It may be weird to admit this but…I just love digital asset management. Like in a very intensely unhealthy way.

Maybe it’s the organizational aspect of it. Maybe it’s the satisfaction I receive when I take a long, arduous photo publication process and manage to get it down to a short, pleasant one. Maybe it’s just the joy of making pretty pictures and beautiful content appear online like magic. Whatever the reason behind it, I’m oddly, geekily, passionately fond of managing the pixels and points of digital assets.

One of my most satisfactory projects was at Skirt! Magazine in Charleston, South Carolina. I’d been hired as their “webmistress” which was…a dubious title to say the least…and I initially had the simple mandate of publishing their single-market print edition to the Web. You might think “Oh, that’s no big deal,” right? But this was at a time when Adobe didn’t have a Creative Suite and it was every woman for herself with regard to print tools. In this case, I had to work with an old version of Quark, photo assets that were sized for print (e.g. HUGE) and a proprietary web publishing platform that was designed for newspapers, not large-format fashion magazines.

Challenge? Oh you bet.

I managed to get that process down from three weeks to one week for the single Charleston issue, just in time for the company to add three more local publication markets to their roster. But because of the process streamlining I’d already developed, this ended up being far easier than we initially thought it would be. So much so that we were able to add two more markets and still produce all six locations on the Web in just one week. It was extremely satisfying for the entire team to see their hard work in print show up so quickly on the Internet and something I look back on fondly to this day.

When I moved to Hearst Digital Media and started working with House Beautiful Magazine as the senior web editor, I was tasked with taking their monthly magazine content from print-to-digital, a process that involved 30-50 articles, 200-300 print-quality images, a proprietary CMS and about two weeks of my time from start to finish, not to mention the work that the print editors and photographers had to engage in just to get the assets through the existing process. It seemed pretty inefficient to me, and, truth be told, I would much rather have been spending my free time going to design show houses and Broadway shows. So I worked with a team of back-end developers to build an automatic photo and article metadata mapping process.
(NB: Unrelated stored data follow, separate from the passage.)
/-! ## §3 N1 from N1♭-rem -/

set_option maxHeartbeats 1600000 in
/-- **Leaf N1 `stub_branchLattice` from N1♭-rem (by name, prefix-agnostic).** As `TelescopeBranchLatticeOfFramed.branchLattice_conclusion_of_framed`
(road objects `W p N K κ 𝔭bar x D`, `‖x k‖ < 1`; framed `ρ : Γ_K →ₜ* GL (Fin 2) ℤ_p⟦X⟧`; (unr♭); (fd₀♭) through `constantCoeff`; ∀ k (rat_k)) but
with (fd_k♭) in remainder currency: `ρ σ = (M σ).map C + (X − C (x k)) • U σ` and `e : (ℚ_p/ℤ_p)² → A_{g_k}†` intertwining `M` with
`(D k).Δ.selfDualCofreeRepOver K` — THE CONCLUSION OF N1 HOLDS (v13c l.440–473 token for token).
[cite: Hida1986, Thm. 2.1 (2.2b) (2.2c)] [cite: Wiles1988, §2] [cite: Greenberg2006, p. 342 L4–11] -/
theorem branchLattice_conclusion_of_framed_rem
    (W : WeierstrassCurve ℚ) [W.IsElliptic] [W.IsGloballyMinimal] (p : ℕ) [Fact p.Prime]
    (N : ℕ) (K : Type) [Field K] [NumberField K] (κ : ZpExtension K p) (𝔭bar : HeightOneSpectrum (𝓞 K))
    (x : ℕ → ℤ_[p]) (D : ℕ → Skinner2016.HidaCongruentForm W p 1) (hx : ∀ k, ‖x k‖ < 1)
    (τΛ : TopologicalSpace (PowerSeries ℤ_[p])) (hR : IsTopologicalRing (PowerSeries ℤ_[p]))
    (hΛ : ∀ k m : ℕ, IsOpen ((Ideal.span {PowerSeries.C ((p : ℤ_[p]) ^ k), (PowerSeries.X : PowerSeries ℤ_[p]) ^ m} :
      Ideal (PowerSeries ℤ_[p])) : Set (PowerSeries ℤ_[p])))
    (ρ : FramedGaloisRep K (PowerSeries ℤ_[p]) 2)
    (hunr : ∃ S₀ : Set (HeightOneSpectrum (𝓞 K)), S₀.Finite ∧
      (∀ v ∉ S₀, ∀ 𝔓 ∈ v.primesAbove, ∀ σ ∈ 𝔓.inertia (Field.absoluteGaloisGroup K), ρ σ = 1) ∧
      ∀ w ∈ S₀, ((p : ℕ) : 𝓞 K) ∉ w.asIdeal → ((N : ℕ) : 𝓞 K) ∈ w.asIdeal)
    (hfd₀ : ∃ e₀ : (Fin 2 → QpModZp p) →+ PrimaryTorsion (W.baseChange K).geomPoints p,
      (∀ (c : ℤ_[p]) (v : Fin 2 → QpModZp p), e₀ (c • v) = c • e₀ v) ∧
      (∀ (σ : Field.absoluteGaloisGroup K) (v : Fin 2 → QpModZp p),
        e₀ (fun i ↦ ∑ j, PowerSeries.constantCoeff
          (((ρ σ : GL (Fin 2) (PowerSeries ℤ_[p])) : Matrix (Fin 2) (Fin 2) (PowerSeries ℤ_[p])) i j) • v j) =
          (W.baseChange K).primaryTorsionGaloisRep p σ (e₀ v)) ∧
      Finite e₀.ker ∧ Finite (PrimaryTorsion (W.baseChange K).geomPoints p ⧸ e₀.range))
    (hfd : ∀ k : ℕ, Function.Surjective (algebraMap ℤ_[p] (padicCoeffIntegers (D k).ι)) ∧
      ∃ (M : Field.absoluteGaloisGroup K → Matrix (Fin 2) (Fin 2) ℤ_[p])
        (U : Field.absoluteGaloisGroup K → Matrix (Fin 2) (Fin 2) (PowerSeries ℤ_[p])),
        (∀ σ : Field.absoluteGaloisGroup K, ((ρ σ : GL (Fin 2) (PowerSeries ℤ_[p])) : Matrix (Fin 2) (Fin 2) (PowerSeries ℤ_[p])) =
          (M σ).map (PowerSeries.C (R := ℤ_[p])) + (PowerSeries.X - PowerSeries.C (x k) : PowerSeries ℤ_[p]) • U σ) ∧
      ∃ e : (Fin 2 → QpModZp p) →+ Cofree (D k).Δ.selfDualRep (padicCoeffField (D k).ι),
        (∀ (c : ℤ_[p]) (v : Fin 2 → QpModZp p), e (c • v) = algebraMap ℤ_[p] (padicCoeffIntegers (D k).ι) c • e v) ∧
        (∀ (σ : Field.absoluteGaloisGroup K) (v : Fin 2 → QpModZp p),
          e (fun i ↦ ∑ j, M σ i j • v j) = (D k).Δ.selfDualCofreeRepOver K σ (e v)) ∧
        Finite e.ker ∧ Finite (Cofree (D k).Δ.selfDualRep (padicCoeffField (D k).ι) ⧸ e.range)) :
    ∃ (_ : TopologicalSpace (PowerSeries ℤ_[p])) (A₂ : Type) (_ : AddCommGroup A₂)
        (_ : Module (PowerSeries ℤ_[p]) A₂) (_ : TopologicalSpace A₂) (_ : DiscreteTopology A₂)
        (ρ₂ : ContinuousRep (Field.absoluteGaloisGroup K) (PowerSeries ℤ_[p]) A₂)
        (_ : TopologicalSpace (PowerSeries (PowerSeries ℤ_[p]))) (_ : IsTopologicalRing (PowerSeries (PowerSeries ℤ_[p])))
        (_ : ContinuousSMul (PowerSeries (PowerSeries ℤ_[p])) (BigRepModule (PowerSeries ℤ_[p]) p A₂))
        (_ : Module (PowerSeries ℤ_[p]) (XBig κ ρ₂ 𝔭bar (∅ : Set (HeightOneSpectrum (𝓞 K)))))
        (_ : IsScalarTower (PowerSeries ℤ_[p]) (PowerSeries (PowerSeries ℤ_[p]))
          (XBig κ ρ₂ 𝔭bar (∅ : Set (HeightOneSpectrum (𝓞 K))))),
        (Literature.NumberTheory.IwasawaTheory.Greenberg2016.IsCofree (PowerSeries ℤ_[p]) A₂ ∧
          (∀ a : A₂, ∃ n : ℕ, (PowerSeries.X : PowerSeries ℤ_[p]) ^ n • a = 0) ∧
          (∀ a : A₂, ∃ b : A₂, (PowerSeries.X : PowerSeries ℤ_[p]) • b = a) ∧
          (∀ (k : ℕ) (a : A₂), ∃ b : A₂, (PowerSeries.X - PowerSeries.C (x k)) • b = a) ∧
          (∃ S₀ : Set (HeightOneSpectrum (𝓞 K)), S₀.Finite ∧ GaloisRep.IsUnramifiedOutside S₀ ρ₂ ∧
            ∀ w ∈ S₀, ((p : ℕ) : 𝓞 K) ∉ w.asIdeal → ((N : ℕ) : 𝓞 K) ∈ w.asIdeal) ∧
          (∃ θ₀ : Submodule.torsionBy (PowerSeries ℤ_[p]) A₂ (PowerSeries.X : PowerSeries ℤ_[p]) →+
              PrimaryTorsion (W.baseChange K).geomPoints p,
            (∀ (c : ℤ_[p]) (a : Submodule.torsionBy (PowerSeries ℤ_[p]) A₂ (PowerSeries.X : PowerSeries ℤ_[p])),
                θ₀ (PowerSeries.C c • a) = c • θ₀ a) ∧
            (∀ (σ : Field.absoluteGaloisGroup K)
                (a : Submodule.torsionBy (PowerSeries ℤ_[p]) A₂ (PowerSeries.X : PowerSeries ℤ_[p])),
                θ₀ (BigGaloisRep.torsionRep ρ₂ (PowerSeries.X : PowerSeries ℤ_[p]) σ a) =
                  (W.baseChange K).primaryTorsionGaloisRep p σ (θ₀ a)) ∧
            Finite θ₀.ker ∧ Finite (PrimaryTorsion (W.baseChange K).geomPoints p ⧸ θ₀.range)) ∧
          (∀ k : ℕ, Function.Surjective (algebraMap ℤ_[p] (padicCoeffIntegers (D k).ι)) ∧
            ∃ θ : Submodule.torsionBy (PowerSeries ℤ_[p]) A₂ (PowerSeries.X - PowerSeries.C (x k)) →+
                Cofree (D k).Δ.selfDualRep (padicCoeffField (D k).ι),
              (∀ (c : ℤ_[p])
                  (a : Submodule.torsionBy (PowerSeries ℤ_[p]) A₂ (PowerSeries.X - PowerSeries.C (x k))),
                  θ (PowerSeries.C c • a) = algebraMap ℤ_[p] (padicCoeffIntegers (D k).ι) c • θ a) ∧
              (∀ (σ : Field.absoluteGaloisGroup K)
                  (a : Submodule.torsionBy (PowerSeries ℤ_[p]) A₂ (PowerSeries.X - PowerSeries.C (x k))),
                  θ (BigGaloisRep.torsionRep ρ₂ (PowerSeries.X - PowerSeries.C (x k)) σ a) =
                    (D k).Δ.selfDualCofreeRepOver K σ (θ a)) ∧
              Finite θ.ker ∧ Finite (Cofree (D k).Δ.selfDualRep (padicCoeffField (D k).ι) ⧸ θ.range))) := by
  -- the cofree realisation of `ρ` (#1)
  obtain ⟨ρ₂, hρ₂, hker⟩ := exists_cofreeRealisation (n := 2) hΛ ρ
  -- the free instances of the witness: DISCRETE topology on `B = ℤ_p⟦X⟧⟦T⟧`
  letI τB : TopologicalSpace (PowerSeries (PowerSeries ℤ_[p])) := ⊥
  haveI : DiscreteTopology (PowerSeries (PowerSeries ℤ_[p])) := ⟨rfl⟩
  haveI hB : IsTopologicalRing (PowerSeries (PowerSeries ℤ_[p])) :=
    { continuous_add := continuous_of_discreteTopology
      continuous_mul := continuous_of_discreteTopology
      continuous_neg := continuous_of_discreteTopology }
  -- the `Λ`-module structure on `X₂` through `Λ → B`
  letI mX : Module (PowerSeries ℤ_[p]) (XBig κ ρ₂ 𝔭bar (∅ : Set (HeightOneSpectrum (𝓞 K)))) :=
    Module.compHom _ (algebraMap (PowerSeries ℤ_[p]) (PowerSeries (PowerSeries ℤ_[p])))
  have hST : IsScalarTower (PowerSeries ℤ_[p]) (PowerSeries (PowerSeries ℤ_[p]))
      (XBig κ ρ₂ 𝔭bar (∅ : Set (HeightOneSpectrum (𝓞 K)))) :=
    IsScalarTower.of_algebraMap_smul fun _ _ ↦ rfl
  refine ⟨τΛ, Fin 2 → BigRepModule ℤ_[p] p (QpModZp p), inferInstance, inferInstance, inferInstance, inferInstance, ρ₂, τB, hB,
    inferInstance, mX, hST, isCofree_pi, exists_X_pow_smul_eq_zero_pi, exists_X_smul_eq, fun k a ↦ exists_X_sub_C_smul_eq (x k) a,
    ?_, ?_, fun k ↦ ⟨(hfd k).1, ?_⟩⟩
  · -- (unr)
    obtain ⟨S₀, hS₀f, hS₀u, hS₀N⟩ := hunr
    exact ⟨S₀, hS₀f, isUnramifiedOutside_of_framed ρ ρ₂ hker hS₀u, hS₀N⟩
  · -- (fd₀): the fibre at the point `constantCoeff` (`c = 0`)
    obtain ⟨e₀, he₀_lin, he₀_eq, he₀_ker, he₀_coker⟩ := hfd₀
    exact exists_fibreMap ρ ρ₂ hρ₂ PowerSeries.constantCoeff (fun r ↦ PowerSeries.constantCoeff_C r)
      (by rw [PowerSeries.constantCoeff_X]; exact dvd_zero _) X_sub_C_constantCoeff_X.symm
      (fun c m ↦ c • m) (fun σ m ↦ (W.baseChange K).primaryTorsionGaloisRep p σ m) e₀ he₀_lin he₀_eq he₀_ker he₀_coker
  · -- (fd_k): the fibre at `x_k`, remainder currency
    obtain ⟨M, U, hM, e, he_lin, he_eq, he_ker, he_coker⟩ := (hfd k).2
    exact exists_fibreMap_rem ρ ρ₂ hρ₂ (dvd_of_norm_lt_one (hx k)) rfl M U hM
      (fun c m ↦ algebraMap ℤ_[p] (padicCoeffIntegers (D k).ι) c • m) (fun σ m ↦ (D k).Δ.selfDualCofreeRepOver K σ m)
      e he_lin he_eq he_ker he_coker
What we ultimately devised took my two week process and got it down to two days total. We extended the process to other sites in the Hearst family and managed to decrease time-to-live by over 60%, for some sites over 75%.

More recently, as part of the HGTV site redesign, I directed the creation and management of a new DAM built specifically for the vast library of professional designer photos. We had to account for over 60 data points that needed to be associated with each asset, in order to power other content types throughout the site(s). Prior to the creation of this DAM, the editors had no way to add important data to their images or dynamically create content using data alone. Now bulk groupings of images can be easily added to the DAM and given advanced metadata either individually or in bulk. We made it possible for our entire library of images to be managed by a core group of editors who, by the simple task of publishing an asset, can power dynamic content throughout the entire HGTV site family.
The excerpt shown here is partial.